Though “business couldn’t be better” for most companies, earnings expectations are so high that some firms are likely to fall short of what Wall Street wants, Anderson said.
A couple of years ago, it was important for the quarterly earnings of a company to meet or exceed the “consensus” earnings estimate of Wall Street stock analysts. Today, however, companies must beat the “whisper” number, a higher figure that circulates by word of mouth in the days leading up to a profit release date.
Topping a consensus estimate but falling shy of a whisper number can provoke a sell-off. That’s what happened last week to Motorola, which saw its stock slide the day after saying third-quarter earnings had surged more than eightfold to meet consensus projections.
“The problem is analysts have been whispering up the earnings numbers on these stocks for weeks to a point at which companies report good earnings but the stock doesn’t reach the whisper number,” Anderson said.
Only a few big-name tech companies have reported quarterly earnings so far. But the results overall seem to demonstrate strong prospects:
* Last week’s selling was spurred initially by Intel’s third-quarter earnings report late Tuesday, which showed that the chip giant had fallen 2 cents per share short of consensus estimates.

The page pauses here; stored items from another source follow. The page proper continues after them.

/-- **Local energy comparison** (the heart of Waldron's Lemmas 3.2(a), 3.3(a)). Let `A` be a
jointly smooth `𝔲(m)`-valued solution of the Yang–Mills heat equation on the open time set
`𝒯 ⊇ [t₀, τ]`, `V` a bounded measurable set, `φ ∈ C¹_c`, `0 ≤ φ ≤ 1`, `φ = 0` off `V`,
`‖Dφ‖ ≤ K`. If `∫_V |F(s)|² ≤ E` for `s ∈ [t₀, τ]` and `∫_{t₀}^τ∫_V |D^*F|² ≤ δ²`, then for
`t ∈ [t₀, τ]`, `|∫ φ|F(τ)|² − ∫ φ|F(t)|²| ≤ 2δ(δ + √2 K √((τ − t₀)E))`: integrate (3.3) from `t` to
`τ`; the dissipation term is at most `2δ²` and the flux term is bounded by Hölder,
`2∫∫|∑ᵢWᵢ∂ᵢφ| ≤ 2√2 K ∫_t^τ∫_V |F||D^*F| ≤ 2√2 K √((τ−t)E) δ`.
[cite: Waldron2019, Lemma 3.2 (a), proof] -/
theorem abs_weightedEnergy_sub_le_of_flow_on (b : OrthonormalBasis ι ℝ E)
    {A : ℝ → Connection E (Matrix m m ℂ)} {𝒯 : Set ℝ} (h𝒯 : IsOpen 𝒯)
    (hA : ContDiffOn ℝ ∞ (fun p : ℝ × E => A p.1 p.2) (𝒯 ×ˢ (univ : Set E)))
    (hval : ∀ ⦃s : ℝ⦄, s ∈ 𝒯 → (A s).IsValuedIn (skewAdjoint.submodule ℝ (Matrix m m ℂ)))
    (hpde : ∀ ⦃s : ℝ⦄, s ∈ 𝒯 → ∀ y w, deriv (fun s' => A s' y w) s = divCurvature (A s) y w)
    {φ : E → ℝ} (hφ : ContDiff ℝ 1 φ) (hφc : HasCompactSupport φ)
    (hφ01 : ∀ y, 0 ≤ φ y ∧ φ y ≤ 1) {V : Set E} (hVm : MeasurableSet V)
    (hVb : Bornology.IsBounded V) (hφV : ∀ y ∉ V, φ y = 0) {K : ℝ} (hK0 : 0 ≤ K)
    (hK : ∀ y, ‖fderiv ℝ φ y‖ ≤ K) {t₀ τ : ℝ} (hsub : Icc t₀ τ ⊆ 𝒯)
    {En δ : ℝ} (hEn0 : 0 ≤ En)
    (hEn : ∀ s ∈ Icc t₀ τ, ∫ y in V, ymDensityOfBasis b (A s) y ≤ En) (hδ0 : 0 ≤ δ)
    (hδ : ∫ s in t₀..τ, ∫ y in V, ∑ j, ‖divCurvature (A s) y (b j)‖ ^ 2 ≤ δ ^ 2)
    {t : ℝ} (ht : t ∈ Icc t₀ τ) :
    |(∫ y, φ y * ymDensityOfBasis b (A τ) y) - ∫ y, φ y * ymDensityOfBasis b (A t) y| ≤
      2 * δ * (δ + Real.sqrt 2 * K * Real.sqrt ((τ - t₀) * En)) := by
  -- notation and basic facts
  have hsub' : Icc t τ ⊆ 𝒯 := fun s hs => hsub ⟨ht.1.trans hs.1, hs.2⟩
  have hsub0 : Icc t₀ t ⊆ 𝒯 := fun s hs => hsub ⟨hs.1, hs.2.trans ht.2⟩
  set Kc : Set E := closure V with hKc'
  have hKc : IsCompact Kc := hVb.isCompact_closure
  have hVK : V ⊆ Kc := subset_closure
  set e : ℝ × E → ℝ := fun p => ymDensityOfBasis b (A p.1) p.2 with he
  set Dis : ℝ × E → ℝ := fun p => ∑ j, ‖divCurvature (A p.1) p.2 (b j)‖ ^ 2 with hDis
  set Fl : ℝ × E → ℝ := fun p => ∑ i, (∑ j, ⟪curvature (A p.1) p.2 (b i) (b j),
    divCurvature (A p.1) p.2 (b j)⟫) * fderiv ℝ φ p.2 (b i) with hFl
  have he_c : ContinuousOn e (𝒯 ×ˢ univ) :=
    (contDiffOn_ymDensityOfBasis_joint_on b h𝒯 hA ENat.LEInfty.out).continuousOn
  have hDis_c : ContinuousOn Dis (𝒯 ×ˢ univ) := continuousOn_dissipation_of_flow_on b h𝒯 hA hpde
  have he0 : ∀ p, 0 ≤ e p := fun p => ymDensityOfBasis_nonneg b _ _
  have hDis0 : ∀ p, 0 ≤ Dis p := fun p => Finset.sum_nonneg fun j _ => by positivity
  have hφ0 : ∀ y, 0 ≤ φ y := fun y => (hφ01 y).1
  have hφ1 : ∀ y, φ y ≤ 1 := fun y => (hφ01 y).2
  have hφ_c : Continuous φ := hφ.continuous
  have hdφV : ∀ y ∉ V, fderiv ℝ φ y = 0 := fun y hy =>
    fderiv_eq_zero_of_nonneg_of_eq_zero hφ0 (hφV y hy)
  have hInt : ∀ {f : E → ℝ}, Continuous f → IntegrableOn f V := fun hf =>
    (hf.continuousOn.integrableOn_compact hKc).mono_set hVK
  -- the identity (3.3) on `[t, τ]`
  have hid := weightedEnergy_sub_eq_flux_of_flow_on b h𝒯 hA hval hpde hφ hφc ht.2 hsub'
  -- (1) the weighted dissipation: `0 ≤ ∫_t^τ∫ φ Dis ≤ δ²`
  have hDφ_le : ∀ s ∈ Icc t τ, ∫ y, φ y * Dis (s, y) ≤ ∫ y in V, Dis (s, y) := by
    intro s hs
    have hDs : Continuous fun y => Dis (s, y) := continuous_slice_of_continuousOn_slab hDis_c (hsub' hs)
    have hzero : ∀ y ∉ V, φ y * Dis (s, y) = 0 := fun y hy => by rw [hφV y hy, zero_mul]
    rw [← setIntegral_eq_integral_of_forall_compl_eq_zero hzero]
    refine setIntegral_mono_on (hInt (hφ_c.mul hDs)) (hInt hDs) hVm fun y _ => ?_
    calc φ y * Dis (s, y) ≤ 1 * Dis (s, y) := mul_le_mul_of_nonneg_right (hφ1 y) (hDis0 _)
      _ = Dis (s, y) := one_mul _
  have hDφ_nn : ∀ s, 0 ≤ ∫ y, φ y * Dis (s, y) := fun s =>
    integral_nonneg fun y => mul_nonneg (hφ0 y) (hDis0 _)
  have hDisV_t : ∀ {a c : ℝ}, a ≤ c → Icc a c ⊆ 𝒯 →
      IntervalIntegrable (fun s => ∫ y in V, Dis (s, y)) volume a c := fun hac hI =>
    intervalIntegrable_setIntegral_of_continuousOn hKc hVK hDis_c hac hI
  have hDisV_nn : ∀ {a c : ℝ}, a ≤ c → 0 ≤ ∫ s in a..c, ∫ y in V, Dis (s, y) := fun hac =>
    intervalIntegral.integral_nonneg hac fun s _ => setIntegral_nonneg hVm fun y _ => hDis0 _
  have hDisV_tτ : ∫ s in t..τ, ∫ y in V, Dis (s, y) ≤ δ ^ 2 := by
    have hadd := intervalIntegral.integral_add_adjacent_intervals (hDisV_t ht.1 hsub0)
      (hDisV_t ht.2 hsub')
    have h0 := hDisV_nn ht.1
    linarith
  have hφDis_c : ContinuousOn (fun p : ℝ × E => φ p.2 * Dis p) (𝒯 ×ˢ univ) :=
    (hφ_c.comp_continuousOn continuousOn_snd).mul hDis_c
  have hDφ_t : IntervalIntegrable (fun s => ∫ y, φ y * Dis (s, y)) volume t τ :=
    intervalIntegrable_integral_of_continuousOn (g := fun p => φ p.2 * Dis p) hφc hφDis_c
      (fun s y hy => by simp only [image_eq_zero_of_notMem_tsupport hy, zero_mul]) ht.2 hsub'
  have hDφ_upper : ∫ s in t..τ, ∫ y, φ y * Dis (s, y) ≤ δ ^ 2 :=
    (intervalIntegral.integral_mono_on ht.2 hDφ_t (hDisV_t ht.2 hsub') hDφ_le).trans hDisV_tτ
  have hDφ_lower : 0 ≤ ∫ s in t..τ, ∫ y, φ y * Dis (s, y) :=
    intervalIntegral.integral_nonneg ht.2 fun s _ => hDφ_nn s
  -- (2) the flux: `|∫_t^τ∫ Fl| ≤ √2 K √((τ - t₀) E) δ`
  have hsq_c : ContinuousOn (fun p : ℝ × E => Real.sqrt (e p) * Real.sqrt (Dis p)) (𝒯 ×ˢ univ) :=
    (Real.continuous_sqrt.comp_continuousOn he_c).mul (Real.continuous_sqrt.comp_continuousOn hDis_c)
  have hFl_pt : ∀ s y, |Fl (s, y)| ≤
      Real.sqrt 2 * K * V.indicator (fun y => Real.sqrt (e (s, y)) * Real.sqrt (Dis (s, y))) y := by
    intro s y
    by_cases hy : y ∈ V
    · rw [indicator_of_mem hy]
      calc |Fl (s, y)| ≤ Real.sqrt 2 * ‖fderiv ℝ φ y‖ * Real.sqrt (e (s, y)) *
            Real.sqrt (Dis (s, y)) := abs_flux_le b (A s) φ y
        _ ≤ Real.sqrt 2 * K * Real.sqrt (e (s, y)) * Real.sqrt (Dis (s, y)) := by
            gcongr
            exact hK y
        _ = _ := by ring
    · rw [indicator_of_notMem hy, mul_zero]
      refine le_of_eq (abs_eq_zero.mpr ?_)
      simp only [hFl]
      refine Finset.sum_eq_zero fun i _ => ?_
      rw [hdφV y hy, zero_apply, mul_zero]
  have hFl_s : ∀ s ∈ Icc t τ, |∫ y, Fl (s, y)| ≤
      Real.sqrt 2 * K * ∫ y in V, Real.sqrt (e (s, y)) * Real.sqrt (Dis (s, y)) := by
    intro s hs
    have hs𝒯 : s ∈ 𝒯 := hsub' hs
    have hcs : Continuous fun y => Real.sqrt (e (s, y)) * Real.sqrt (Dis (s, y)) :=
      continuous_slice_of_continuousOn_slab hsq_c hs𝒯
    have hint : Integrable fun y => Real.sqrt 2 * K *
        V.indicator (fun y => Real.sqrt (e (s, y)) * Real.sqrt (Dis (s, y))) y := by
      refine Integrable.const_mul ?_ _
      rw [integrable_indicator_iff hVm]
      exact hInt hcs
    have h := norm_integral_le_of_norm_le hint (ae_of_all _ fun y => by
      rw [Real.norm_eq_abs]; exact hFl_pt s y)
    rw [Real.norm_eq_abs, integral_const_mul, integral_indicator hVm] at h
    exact h
  have hsq_t : IntervalIntegrable
      (fun s => Real.sqrt 2 * K * ∫ y in V, Real.sqrt (e (s, y)) * Real.sqrt (Dis (s, y)))
      volume t τ :=
    (intervalIntegrable_setIntegral_of_continuousOn hKc hVK hsq_c ht.2 hsub').const_mul _
  have hFl_bound : |∫ s in t..τ, ∫ y, Fl (s, y)| ≤
      Real.sqrt 2 * K * Real.sqrt ((τ - t₀) * En) * δ := by
    have h1 := intervalIntegral.norm_integral_le_of_norm_le (f := fun s => ∫ y, Fl (s, y))
      (μ := volume) ht.2 (ae_of_all _ fun s hs => by
        rw [Real.norm_eq_abs]; exact hFl_s s ⟨hs.1.le, hs.2⟩) hsq_t
    rw [Real.norm_eq_abs, intervalIntegral.integral_const_mul] at h1
    -- Cauchy–Schwarz in space-time
    have hCS := intervalIntegral_setIntegral_sqrt_mul_sqrt_le hKc hVK hVm he_c hDis_c he0 hDis0
      ht.2 hsub'
    -- the energy integral is at most `(τ - t₀) E`
    have heV_t : IntervalIntegrable (fun s => ∫ y in V, e (s, y)) volume t τ :=
      intervalIntegrable_setIntegral_of_continuousOn hKc hVK he_c ht.2 hsub'
    have heV : ∫ s in t..τ, ∫ y in V, e (s, y) ≤ (τ - t₀) * En := by
      calc ∫ s in t..τ, ∫ y in V, e (s, y) ≤ ∫ s in t..τ, En :=
            intervalIntegral.integral_mono_on ht.2 heV_t intervalIntegrable_const
              fun s hs => hEn s ⟨ht.1.trans hs.1, hs.2⟩
        _ = (τ - t) * En := by rw [intervalIntegral.integral_const, smul_eq_mul]
        _ ≤ (τ - t₀) * En := mul_le_mul_of_nonneg_right (by linarith [ht.1]) hEn0
    have hsqE : Real.sqrt (∫ s in t..τ, ∫ y in V, e (s, y)) ≤ Real.sqrt ((τ - t₀) * En) :=
      Real.sqrt_le_sqrt heV
    have hsqD : Real.sqrt (∫ s in t..τ, ∫ y in V, Dis (s, y)) ≤ δ := by
      rw [← Real.sqrt_sq hδ0]
      exact Real.sqrt_le_sqrt hDisV_tτ
    calc |∫ s in t..τ, ∫ y, Fl (s, y)|
        ≤ Real.sqrt 2 * K * ∫ s in t..τ, ∫ y in V, Real.sqrt (e (s, y)) * Real.sqrt (Dis (s, y)) := h1
      _ ≤ Real.sqrt 2 * K * (Real.sqrt ((τ - t₀) * En) * δ) := by
          refine mul_le_mul_of_nonneg_left (hCS.trans ?_) (by positivity)
          exact mul_le_mul hsqE hsqD (Real.sqrt_nonneg _) (Real.sqrt_nonneg _)
      _ = Real.sqrt 2 * K * Real.sqrt ((τ - t₀) * En) * δ := by ring
  -- (3) combine
  rw [hid]
  have habs : |(-2) * (∫ s in t..τ, ∫ y, φ y * Dis (s, y)) - 2 * ∫ s in t..τ, ∫ y, Fl (s, y)| ≤
      2 * (∫ s in t..τ, ∫ y, φ y * Dis (s, y)) + 2 * |∫ s in t..τ, ∫ y, Fl (s, y)| := by
    refine (abs_sub _ _).trans ?_
    rw [abs_mul, abs_mul, abs_neg, abs_two, abs_of_nonneg hDφ_lower]
  refine habs.trans ?_
  nlinarith [hFl_bound, hDφ_upper, hδ0, hK0, Real.sqrt_nonneg ((τ - t₀) * En), Real.sqrt_nonneg 2]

But the shortfall stemmed in part from temporary manufacturing glitches rather than a drop-off in customer demand. Also, average prices suffered a bit as Intel captured a bigger market share in the low end of the market for personal-computer chips.
“Intel is still Intel,” Moore said.
The company is working furiously to become a supplier of chips to servers and other high-end computers. The server market, for example, is growing at more than twice the rate of the market for PCs.
“People will keep buying computers, and Intel is starting to grow into other areas,” fund manager Landis said.
* Sun Microsystems’ profits are increasing as it sells more large computers that companies use to run their Internet sites. Net income for the fiscal first quarter ended Sept. 26 jumped to $271.1 million from $113.9 million a year ago.
Competitors such as Hewlett-Packard and Unisys have said that revenue growth will fall short of estimates, a sign that Sun may be gaining market share.
* As for a top Internet company, Yahoo two weeks ago reported third-quarter earnings that easily topped Wall Street estimates. Revenue more than doubled as advertising growth at the Internet portal appears strong.